Again, I think the message did come across on a subconscious level. One indication of this is the defensiveness the book created—if it had included a lot of generic stories about getting drunk, it would have fit much more neatly into the stereotypical punk traveling zine format, and people would have reacted less strongly to it. The implication that one need not drink to enjoy life—or, for that matter, to rebel—often provokes defensiveness, even if that defensiveness ends up being framed around entirely different issues.
Honestly, I fear I wasn’t paying close attention, so perhaps I’m not qualified to speak on this. If I had to hypothesize about the controversy, I would guess that someone brought up the issue of privilege, arguing that it was self-centered and oppressive for white males in the US to endorse sobriety as a universally applicable stance.
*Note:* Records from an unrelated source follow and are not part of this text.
import Summits.ResolutionOfSingularities.ResolutionOfSingularities.Theorems.EquisingularLiftEquisingularLiftNatPrefixSupplierDefs
import Summits.ResolutionOfSingularities.ResolutionOfSingularities.Theorems.EquisingularLiftEquisingularLiftNatNodalHostedRoundOfCurveLift
import HarnessLib

/-!
# [OURS · L1 W4.5(b) · EL♮(3) · WIDTH TABLE W₂ «Σ-SECTION ROUND», slot HROUND-SEC, part (C)] THE SECTION ROUND FROM A Σ-LICENCE:
# `TCPlus.hround_sec_of_secCurveLift : «Σ-licence» → HRoundSecSupplier k 3`

res-L1-w45b-stub-2 g20 (parallelisation of desk R73d's part (C); owner of the W₂ composition `TCPlus.hround_sec` is res-L1-w45b-nose-w1 g6,
whose part (B) `…NatSecCurveLift` DISCHARGES the licence slot below; this file is the slot-parametric port so that (C) lands before (B)).
OURS = this programme's bookkeeping; NOT a statement of any manuscript ([Hironaka2017] is a candidate under adjudication, nothing of it is
asserted); AI-written, weaker than expert review.  No `sorry`; standard axioms; DEF-FREE; ONE explicit hypothesis `hSL` (the «Σ-licence», a
∀-statement, NOT a named fact).  `--supports stmt-ResolutionOfSingularities-20148 --as helper`, counted 0.

WHAT.
* The «Σ-LICENCE» (binder `hSL`) = ✓ `NodalCurveLiftAt`'s text (…NatNodalCurveLiftDefs :55–:88) closed over `∀ (O θ P X σ q 𝓔)`, with the two NODAL
  binders (N2) «`Ẽ` regular along `Z̃`» and (N4) «a normal section that is a unit at the non-regular points» REPLACED by the W₂ letter (L2) «at every
  closed `z ∈ Z`: `𝓘⟨Z⟩_z = 𝓘⟨E⟩_z + (f)` with `f ∉ 𝓘⟨E⟩_z + 𝔪_z²`» in `G`-stalk currency (the bytes of `HRoundSecSupplier`'s letter), the 2-frame
  clause of the output DROPPED (output = `∃ C, 𝓔 ≤ C ∧ V(C) regular ∧ O-flat ∧ C·𝒪_G = 𝓘⟨Z⟩`), and four SPARE antecedents the call site owns for free
  (`𝓔` has principal stalks, `𝓔 ≠ ⊥`, `σ ≫ q` proper, `[IsAlgClosed (ResidueField O)]`) so that any discharge variant plugs in by a λ.
* ★ `TCPlus.hround_sec_of_secCurveLift (k) (hSL) : HRoundSecSupplier k 3` — ✓ `nodalHostedRoundFact_of_nodalCurveLiftFact` (…NatNodalHostedRoundOfCurveLift
  :133–:227, res-L1-w45b-stub-4 g14) ported VERBATIM with its ONE licence call re-pointed to `hSL` (fed (N1) = `hZfin`, (D1) = `hZdim`, (D2) = ✓
  `ringKrullDim_redSub_stalk_eq_two_of_letter` at the host letter, (L2) = the slot's letter, `DirStepUnobs`): E1-legality ✓
  `image_support_subset_not_isGenericPoint_of_chain`, the `Ch`-stage of the blow-up ✓ `modelStep_chain`, the 2-frames ✓ `hFrame_of_ringKrullDim_redSub`,
  the host letter's strict transform ✓ `TCPlus.letterDatum_transport_hostedRound'`, the other listed letters ✓ `TCPlus.crossedLetter_clausesN` (no
  regularity of `Z̃` used), the exceptional letter's birth ✓ `TCPlus.excLetter_birth₀`.
The intended instance (not here): `TCPlus.hround_sec k := TCPlus.hround_sec_of_secCurveLift k (secCurveLift …)` once nose-w1's (B) lands
(✓ `embeddedLiftFact_holds` p704265 + ✓ `SecCurve.exists_affineOpens_isWeaklyRegular_ker` p708682 + ✓ `SectionLift.isRegular_subscheme_of_paramLift` p707813).
[folklore; pure composition] [cite: Matsumura1987, Thm. 15.1 — via the imported (D2) read-off only]
-/

set_option linter.dupNamespace false -- mandated namespace `Summit.<Summit>.<Problem>` of this single-conjunct summit
set_option linter.overlappingInstances false -- signatures carry `[IsDomain O] [IsDiscreteValuationRing O]`

noncomputable section

open CategoryTheory CategoryTheory.Limits AlgebraicGeometry TopologicalSpace Topology IsLocalRing
open Literature.AlgebraicGeometry.Resolution
open AlgebraicGeometry.Scheme.IdealSheafData
open Summit.ResolutionOfSingularities.ResolutionOfSingularities.Theses.EquisingularLift.Split
open Summit.ResolutionOfSingularities.ResolutionOfSingularities.Cruxes.EquisingularLift.StrataSplit

namespace Summit.ResolutionOfSingularities.ResolutionOfSingularities.Cruxes.EquisingularLiftNat.Sections

/-- ★ **THE W₂ SECTION ROUND FROM A Σ-LICENCE (slot-parametric part (C) of `TCPlus.hround_sec`).**  Given the «Σ-licence» `hSL` — for every adically
complete DVR `O ↠ k` with algebraically closed residue field, every regular integral locally Noetherian `X ⟶ P ⟶ Spec O` with `σ ≫ q` proper, every
LETTER MODEL `𝓔` (principal stalks, `≠ ⊥`, `V(𝓔)` regular, `O`-flat, proper) with reduced trace `E` on the special fibre `G`, and every closed
`Z ⊆ E` with (N1) finitely many non-regular points, (D1) `dim 𝒪_{Z̃,z} = 1`, (D2) `dim 𝒪_{Ẽ,i z} = 2`, the letter (L2) and `DirStepUnobs G E Z`:
a centre `C ⊇ 𝓔` with `V(C)` regular, `O`-flat and `C·𝒪_G = 𝓘⟨Z⟩` — the stage-level supplier `HRoundSecSupplier k 3` holds: blow the centre up, read
the new `Ch`-stage and model square off ✓ `modelStep_chain`, transport every listed letter (host by HT2′, the others by (CL)-N) and give birth to the
exceptional letter.  Port of ✓ `nodalHostedRoundFact_of_nodalCurveLiftFact` with the licence call re-pointed. [folklore; pure composition]
[OURS · L1 W4.5b · WIDTH TABLE W₂, slot HROUND-SEC part (C); NOT a statement of the manuscript; EL♮(3) NOT proved] -/
theorem TCPlus.hround_sec_of_secCurveLift (k : Type) [Field k]
    (hSL : ∀ (O : Type) [CommRing O] [IsDomain O] [IsDiscreteValuationRing O] [IsAdicComplete (maximalIdeal O) O]
        [IsAlgClosed (ResidueField O)] (θ : O →+* k), Function.Surjective θ →
      ∀ {P : Scheme.{0}} (X : Scheme.{0}) (σ : X ⟶ P) (q : P ⟶ Spec (.of O)) (𝓔 : X.IdealSheafData),
        IsIntegral X → IsLocallyNoetherian X → Scheme.IsRegular X → IsProper (σ ≫ q) →
        (∀ x : X, (stalkIdeal 𝓔 x).IsPrincipal) → 𝓔 ≠ ⊥ →
        Scheme.IsRegular 𝓔.subscheme → Flat (𝓔.subschemeι ≫ σ ≫ q) → IsProper (𝓔.subschemeι ≫ σ ≫ q) →
        ∀ (G : Scheme.{0}) (j : G ⟶ X) (t : G ⟶ Spec (.of k)),
          IsPullback j t (σ ≫ q) (Spec.map (CommRingCat.ofHom θ)) →
          ∀ (E : Set G) (hE : IsClosed E), 𝓔.comap j = vanishingIdeal (⟨E, hE⟩ : Closeds G) →
          ∀ (Z : Set G) (hZ : IsClosed Z), Z ⊆ E →
            Set.Finite {x : ↥(redSub G Z hZ) | ¬ IsRegularLocalRing ((redSub G Z hZ).presheaf.stalk x)} →
            (∀ z : ↥(redSub G Z hZ), IsClosed ({z} : Set ↥(redSub G Z hZ)) →
              ringKrullDim ((redSub G Z hZ).presheaf.stalk z) = ((1 : ℕ) : WithBot ℕ∞)) →
            (∀ (i : redSub G Z hZ ⟶ redSub G E hE), i ≫ redSubι G E hE = redSubι G Z hZ →
              ∀ z : ↥(redSub G Z hZ), IsClosed ({z} : Set ↥(redSub G Z hZ)) →
                ringKrullDim ((redSub G E hE).presheaf.stalk (i z)) = ((2 : ℕ) : WithBot ℕ∞)) →
            (∀ z ∈ Z, IsClosed ({z} : Set G) → ∃ f : G.presheaf.stalk z,
              stalkIdeal (vanishingIdeal (⟨Z, hZ⟩ : Closeds G)) z =
                  stalkIdeal (vanishingIdeal (⟨E, hE⟩ : Closeds G)) z ⊔ Ideal.span {f} ∧
                f ∉ stalkIdeal (vanishingIdeal (⟨E, hE⟩ : Closeds G)) z ⊔ (maximalIdeal (G.presheaf.stalk z)) ^ 2) →
            DirStepUnobs G E hE Z hZ →
            ∃ C : X.IdealSheafData, 𝓔 ≤ C ∧ Scheme.IsRegular C.subscheme ∧ Flat (C.subschemeι ≫ σ ≫ q) ∧
              C.comap j = vanishingIdeal (⟨Z, hZ⟩ : Closeds G)) :
    HRoundSecSupplier k 3 := by
  -- port of ✓ `nodalHostedRoundFact_of_nodalCurveLiftFact` (res-L1-w45b-stub-4 g14), licence call re-pointed to `hSL`
  intro O _ _ _ _ _ θ hθ P q Y Ch hChStep hChSplit hYsp hYirr hYcl hPint hPnoeth hPreg hqprop hqsm X' σ' S' hCh' hX'int hX'noeth hX'reg hX'dom
    F₁ hF₁ j t hsq T₁ hT₁cl hT₁irr hjT₁ Ls hLs E₁ Z hZ F₃ υ' hE₁ hZE hZT hTZ hZfin hL2 hunobs hZdim hOthers hυ'
  classical
  haveI := hPint; haveI := hPnoeth; haveI := hX'int; haveI := hX'noeth; haveI := hF₁; haveI := hqprop; haveI := hqsm
  obtain ⟨𝓔, hEtr, hEpr, hEreg', hEoff, hEfl⟩ := hLs E₁ hE₁
  -- properness of the stage over `O`
  have hch : Chain P Y X' σ' S' := hChSplit _ _ _ hCh'
  obtain ⟨-, -, hσ'prop⟩ := chain_isRegular P Y X' σ' S' hch hPnoeth hPreg
  haveI := hσ'prop
  have hσqprop : IsProper (σ' ≫ q) := inferInstance
  have hEprop : IsProper (𝓔.subschemeι ≫ σ' ≫ q) := inferInstance
  -- the host's model is not `⊥`: (l-iv) and the fibre of the chain over the generic point of `Y`
  obtain ⟨ξ, hξ⟩ : ∃ ξ : P, IsGenericPoint ξ Y := QuasiSober.sober hYirr hYcl
  have h𝓔0 : 𝓔 ≠ ⊥ := by
    obtain ⟨ξ', hfib', -⟩ := Chain.fibre hch hξ
    intro h0
    have hmem : ξ' ∈ (𝓔.support : Set X') := by rw [h0, Scheme.IdealSheafData.support_bot]; trivial
    have hgen : σ' ξ' = ξ := by
      have : ξ' ∈ σ' ⁻¹' {ξ} := by rw [hfib']; exact Set.mem_singleton ξ'
      exact this
    exact hEoff ⟨ξ', hmem, rfl⟩ (hgen ▸ hξ)
  -- (D2) for the host `Ẽ₁ = redSub F₁ (closure E₁)`, at the images of the closed points of `Z̃`
  haveI : IsClosedImmersion (Spec.map (CommRingCat.ofHom θ)) := IsClosedImmersion.spec_of_surjective _ hθ
  haveI hjci : IsClosedImmersion j := MorphismProperty.IsStableUnderBaseChange.of_isPullback hsq.flip inferInstance
  haveI : IsLocallyNoetherian F₁ := LocallyOfFiniteType.isLocallyNoetherian j
  haveI : Flat (𝓔.subschemeι ≫ σ' ≫ q) := hEfl
  have hEdim : ∀ (i : redSub F₁ Z hZ ⟶ redSub F₁ (closure E₁) isClosed_closure),
      i ≫ redSubι F₁ (closure E₁) isClosed_closure = redSubι F₁ Z hZ →
      ∀ z : ↥(redSub F₁ Z hZ), IsClosed ({z} : Set ↥(redSub F₁ Z hZ)) →
        ringKrullDim ((redSub F₁ (closure E₁) isClosed_closure).presheaf.stalk (i z)) = ((2 : ℕ) : WithBot ℕ∞) := by
    intro i hi z hz
    refine ringKrullDim_redSub_stalk_eq_two_of_letter O k θ hθ q hξ hch j t hsq 𝓔 hEpr h𝓔0 isClosed_closure hEtr (i z) ?_
    -- `{i z}` is closed in `Ẽ₁`: its image `ι_Z z` is closed in `F₁`
    have hzF : IsClosed ({(redSubι F₁ Z hZ) z} : Set F₁) := by
      have h1 := ((redSubι F₁ Z hZ).isClosedEmbedding.isClosedMap) _ hz
      rwa [Set.image_singleton] at h1
    have h1 : ({i z} : Set ↥(redSub F₁ (closure E₁) isClosed_closure)) =
        (redSubι F₁ (closure E₁) isClosed_closure) ⁻¹' {(redSubι F₁ Z hZ) z} := by
      ext s'
      simp only [Set.mem_singleton_iff, Set.mem_preimage]
      constructor
      · intro h; rw [h, ← Scheme.Hom.comp_apply, hi]
      · intro h
        apply (redSubι F₁ (closure E₁) isClosed_closure).isClosedEmbedding.injective
        rw [h, ← Scheme.Hom.comp_apply, hi]
    rw [h1]; exact hzF.preimage (redSubι F₁ (closure E₁) isClosed_closure).continuous
  -- THE Σ-LICENCE AT THE HOST'S MODEL: the centre `C ⊇ 𝓔` — fed (N1), (D1), (D2), (L2), `DirStepUnobs`
  obtain ⟨C, hEC, hCreg, hCfl, hCj⟩ := hSL O θ hθ X' σ' q 𝓔 hX'int hX'noeth hX'reg hσqprop hEpr h𝓔0 hEreg' hEfl hEprop F₁ j t hsq
    (closure E₁) isClosed_closure hEtr Z hZ hZE hZfin hZdim hEdim hL2 hunobs
  have hC0 : C ≠ ⊥ := fun h => h𝓔0 (le_bot_iff.mp (h ▸ hEC))
  -- E1-legality of `C` upstairs: off the generic point of `Y`
  have hoff : σ' '' (C.support : Set X') ⊆ {y : P | ¬ IsGenericPoint y Y} :=
    image_support_subset_not_isGenericPoint_of_chain θ hθ q Y hYsp σ' S' hch j t hsq T₁ hjT₁ C Z hZ hCj hTZ
  -- the blow-up of `C`, its `Ch`-stage and the model square for `υ'`
  have hDT : (((vanishingIdeal (⟨Z, hZ⟩ : Closeds F₁)) : F₁.IdealSheafData).support : Set F₁) ⊆ T₁ := by
    rw [Scheme.IdealSheafData.coe_support_vanishingIdeal]; exact hZT
  have hTD : ¬ T₁ ⊆ (((vanishingIdeal (⟨Z, hZ⟩ : Closeds F₁)) : F₁.IdealSheafData).support : Set F₁) := by
    rw [Scheme.IdealSheafData.coe_support_vanishingIdeal]; exact hTZ
  obtain ⟨X₃, τ₃, hτ₃⟩ := exists_isBlowup X' C
  obtain ⟨hX₃i, hX₃n, hX₃r, hX₃dom, hF₃i, hirr₃, j₃, t₃, hsq₃, hcomm₃, hCh₃⟩ :=
    modelStep_chain O k θ hθ P q Y hYirr hYcl Ch hChSplit hChStep X' σ' S' hCh' hX'reg hX'dom F₁ j t hsq T₁ hjT₁
      C (vanishingIdeal (⟨Z, hZ⟩ : Closeds F₁)) hCj hCreg hCfl hoff hDT hTD X₃ τ₃ hτ₃ F₃ υ' hυ'
  rw [Scheme.IdealSheafData.coe_support_vanishingIdeal] at hirr₃ hCh₃
  haveI := hX₃n; haveI := hX₃i; haveI := hF₃i
  haveI hj₃ci : IsClosedImmersion j₃ := MorphismProperty.IsStableUnderBaseChange.of_isPullback hsq₃.flip inferInstance
  haveI : IsLocallyNoetherian F₃ := LocallyOfFiniteType.isLocallyNoetherian j₃
  -- the 2-frames of `C` (the curve clause and `n = 3`)
  have hfr : ∀ x ∈ C.support, ∃ c : Fin 2 → X'.presheaf.stalk x, Ideal.span (Set.range c) = stalkIdeal C x ∧ IsQuasiRegular c :=
    hFrame_of_ringKrullDim_redSub O k θ hθ P q Y hYirr hYcl hPnoeth hPreg Ch hChSplit T₁ Z hZ hZdim X' σ' S' j t C hCh' hX'int hX'noeth
      hX'reg hX'dom hsq hjT₁ hCj hCfl hCreg
  -- the host letter of the strict transform (HT2′)
  have hL₉ : TCPlus.LetterDatum O P q Y F₃ X₃ (τ₃ ≫ σ') j₃ (closure (υ' ⁻¹' (closure E₁ \ Z))) :=
    TCPlus.letterDatum_transport_hostedRound' O k θ hθ q Y σ' hX'reg j t hsq isClosed_closure 𝓔 hEtr hEpr hEreg' hEoff hEfl h𝓔0 C hEC hZ
      hCj hCfl hCreg hfr hτ₃ hυ' j₃ t₃ hsq₃ hcomm₃
  -- EVERY listed letter after the round: the host by HT2′, the others by (CL)-N (no regularity of `Z̃`)
  have hLs₃ : ∀ L ∈ Ls, TCPlus.LetterDatum O P q Y F₃ X₃ (τ₃ ≫ σ') j₃ (closure (υ' ⁻¹' (closure L \ Z))) := by
    intro L hL
    by_cases hLe : L = E₁
    · subst hLe; exact hL₉
    · obtain ⟨hc1, hc2⟩ := hOthers L hL hLe
      obtain ⟨𝓛, hl1, hl2, hl3, hl4, hl5⟩ := hLs L hL
      obtain ⟨h1, h2, h3, h4, h5⟩ := TCPlus.crossedLetter_clausesN k O θ hθ q Y σ' hX'reg hX₃r j t hsq C hZ hCj hCfl hCreg hC0 hZdim
        hτ₃ hυ' j₃ t₃ hsq₃ hcomm₃ L 𝓛 hl1 hl2 hl3 hl4 hl5 hc1 hc2
      refine ⟨strictTransformIdeal τ₃ C 𝓛, ?_, h2, h3, h4, h5⟩
      rw [h1]
      congr 1
      exact Closeds.ext closure_closure.symm
  -- THE BIRTH of the exceptional letter (EB₀)
  have hE₃ : TCPlus.LetterDatum O P q Y F₃ X₃ (τ₃ ≫ σ') j₃ (υ' ⁻¹' Z) :=
    TCPlus.excLetter_birth₀ k O θ hθ q Y σ' hX'reg j t hsq C Z hZ hCj hCfl hCreg hfr hoff hτ₃ j₃ t₃ hsq₃ hcomm₃
  exact ⟨X₃, τ₃ ≫ σ', _, j₃, t₃, hCh₃, hX₃i, hX₃n, hX₃r, hX₃dom, hsq₃, rfl, isClosed_closure, hirr₃, hF₃i, hLs₃, hE₃⟩

end Summit.ResolutionOfSingularities.ResolutionOfSingularities.Cruxes.EquisingularLiftNat.Sections

end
To some extent, I agree with that critique, though I don’t think it’s necessarily oppressive for a white male to suggest to a community predominantly composed of other white males that they should consider sobriety as an aspect of their radical practice.
If memory serves, “Wasted Indeed” was originally written for the “Food and Drink” issue of Fifth Estate, North America’s longest-running anarchist periodical. Fifth Estate has a sort of hippy reputation, so it was a deliberately provocative submission; the editors were actually quite hesitant about putting it in, shortened it, and included a disclaimer saying that they loved to get drunk themselves. It appeared after that in the reunion issue of Inside Front, an anarchist magazine that had developed in the straight edge hardcore scene, which was a context in which it was somewhat less controversial. I think it’s written to speak to people who are already somewhat familiar with radical ideas, in order to draw the connections between liberation and sobriety for that particular readership.
I think the further away one gets from one’s own cultural context, the less likely it is that one’s opinions will be applicable to others. So I certainly can’t say whether anything in “Wasted Indeed” would be relevant to women in Zapatista communities or underclass bankrobbers a century ago in France. At the same time, women in Zapatista communities are well known for pushing for sobriety in their communities as part of their struggle, and in France a century ago the anarchist bankrobbers who invented the getaway car (nowadays known as the Bonnot Gang) were sober and strictly vegetarian ... so who knows, maybe it’s an idea with wide relevance! The point is, that’s up to others to decide, in their own contexts, not for us to decide from ours.